One of the main strategic problems machine learning has to solve is better integration of knowledge and models across different domains and representations. While the research area of embeddings can unify different representations in a numeric space, symbolic learning may be an essential ingredient for integration of different knowledge areas. We see our PropStar approach that combines advantages of propositionalization and neural embeddings in the same data fusion pipeline as a step in that direction.

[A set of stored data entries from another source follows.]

/-!
# Route `ThetaPartnerAtTwo` (TP2), crux K3 `SignedKatoDivisibilityUpToAtTwo` (item stmt-BirchSwinnertonDyer-20308),
# line `colemanrat` v8 — THE CERTIFICATE «K3 BY NAME ⟸ {Kato Thm. 13.4 (2) at 2 print-exact, GZK, (S2) Poitou–Tate at a finite
# layer, CORE}» and the v8 glue (R2c) ⟸ (S2) ∧ (S3′), Theorems-side

Width seat `bsd-wall-tp2-p2x-w3` g5 (cell `bsd-wall`). HONEST FRAMING: theorems only — three elementary `ℤ_[p]`/projection lemmas,
the glue and two compositions of landed theorems (no definition, no named fact, no instance, no `sorry`). Every theorem here is
CONDITIONAL on its displayed hypotheses; nothing closes an item; K3 is NOT settled and BSD is NOT proved by any of this.

## What is here

* §1 the v8 GLUE of the registered skeleton `Cruxes/SignedKatoDivisibilityUpToAtTwo/Lines/colemanrat.lean` (lead `bsd-wall-tp2-p2x` g5,
  sha16 7465880b40c5a36d), re-landed Theorems-side so that the certificate chain is by name: `OfPubCore.layerSideTwoInv_of_ptOrth_of_noPT :
  (S2) → (S3′) → (R2c)` — (S2) = `stub_ptOrthLayerTwo` (Poitou–Tate orthogonality `2 • ⟨red x, 2^{L₀}Q'⟩_{N,2^{L₀}} = 0` at a finite
  layer/level for the (D-layer) pairings `LayerPairing.layerPairingPk`), (S3′) = `stub_layerSideNoPTTwo`, (R2c) = v7's `stub_layerSideTwoInv`,
  all three VERBATIM; proof = the lead's (descend the Kummer witness to a layer `N ≥ n` by G1
  `LayerWitness.exists_signedSelmerLayer_kummerWitness_two`, apply (S2) at level `k + K₀ + j`, read through (P3), descend the level,
  return to layer `n` by (P1) along the pin), with its three helper lemmas.
* §2 THE CERTIFICATE `OfPubCore.signedKatoDivisibilityUpToAtTwo_of_contraFact_of_gzk_of_ptOrth_of_core`: K3 BY NAME from the two published facts
  `Kato2004.thm13_4_two_lengthAt_fineSelmerDualContra_le_of_isEulerSystemClassTwo` (Kato Thm. 13.4 (2) at `p = 2`, contragredient fine dual,
  print-exact; unproved in the tree) and `rank_eq_analyticRank_of_analyticRank_le_one` (Gross–Zagier–Kolyvagin; unproved in the tree), the
  KERNEL stub (S2) and CORE = the published core of (S3′) stated ON THE `T₂E`-adic local Tate pairing (Honda-choice + Kato's zeta element
  Thm. 12.5 + the explicit reciprocity law at `2` in ♭-Coleman currency, Kobayashi Thm. 6.3 / Otsuki 2009; spelled in
  `…LayerSideNoPTOfCore.lean`).  Composition: `signedKatoDivisibilityUpToAtTwo_of_contraFact_of_gzk_of_layerSide` (lead g4) ∘ §1 ∘ `NoPTOfCore.layerSideNoPTTwo_of_core`.

So on line `colemanrat` v8 the crux K3 reads BY NAME: K3 ⟸ {13.4(2)@2, GZK} ∪ {(S2) kernel, CORE print}.  What this does NOT do: (S2)
(the lead's / w2's closer), CORE (PUB), the two named facts; hence not K3, not BSD.

References: [Kato2004Asterisque] Thm. 12.5, 13.4 (2), §17.13; [Kobayashi2003] Thm. 6.3, (7.16)–(7.21), Thm. 7.3, (8.23); [GrossZagier1986];
[Kolyvagin1990]; [MilneADT2006] I.4.10.
-/

set_option autoImplicit false
-- the Theorems namespace of this sub repeats the summit name by design (D-0017 nested layout)
set_option linter.dupNamespace false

The first minor contribution of the paper is that our exposition is based on three cognitive representation levels introduced by Gärdenfors (2000), i.e. neural, spatial, and symbolic. As most of human knowledge is stored in the symbolic form, while the most powerful machine learning algorithms take as input spatial representations, this explains a plethora of techniques that transform other forms of human knowledge into the spatial representation space. The next contribution is the unifying framework in which we describe propositionalization and embedding techniques in terms of their joint properties and their differences. We show how the propositionalization techniques can be merged with deep neural network based embedding to produce a joint embedding, such that spatial representation can be used with any deep learning algorithm and the predictions can be comprehensively explained. The main contributions of our work are thus the two implementations that merge propositionalization and embeddings in the same unifying methodology. The first is an efficient reimplementation of existing Deep Relational Machines, while the second one is the novel Deep Propositionalization algorithm. We also contribute an experimental evaluation of the two algorithms and show favorable results in terms of predictive performance, as well as time and space requirements. The source code of both algorithms, DeepProp and PropDRM, is publicly available.Footnote 10

In further work, it is worth investigating the integration of symbolic and deep learning, considering them as multitask learning approaches which try to integrate many different learning tasks and use embeddings as input representations. The issue is that different embedding methods have so far only been used in isolation. We already address this challenge in the current work of the authors, where we combine complementary embedding methods from different classes: in particular, to use network traversal methods to produce initial embeddings that are then refined using a deep neural network (Škrlj et al. 2019).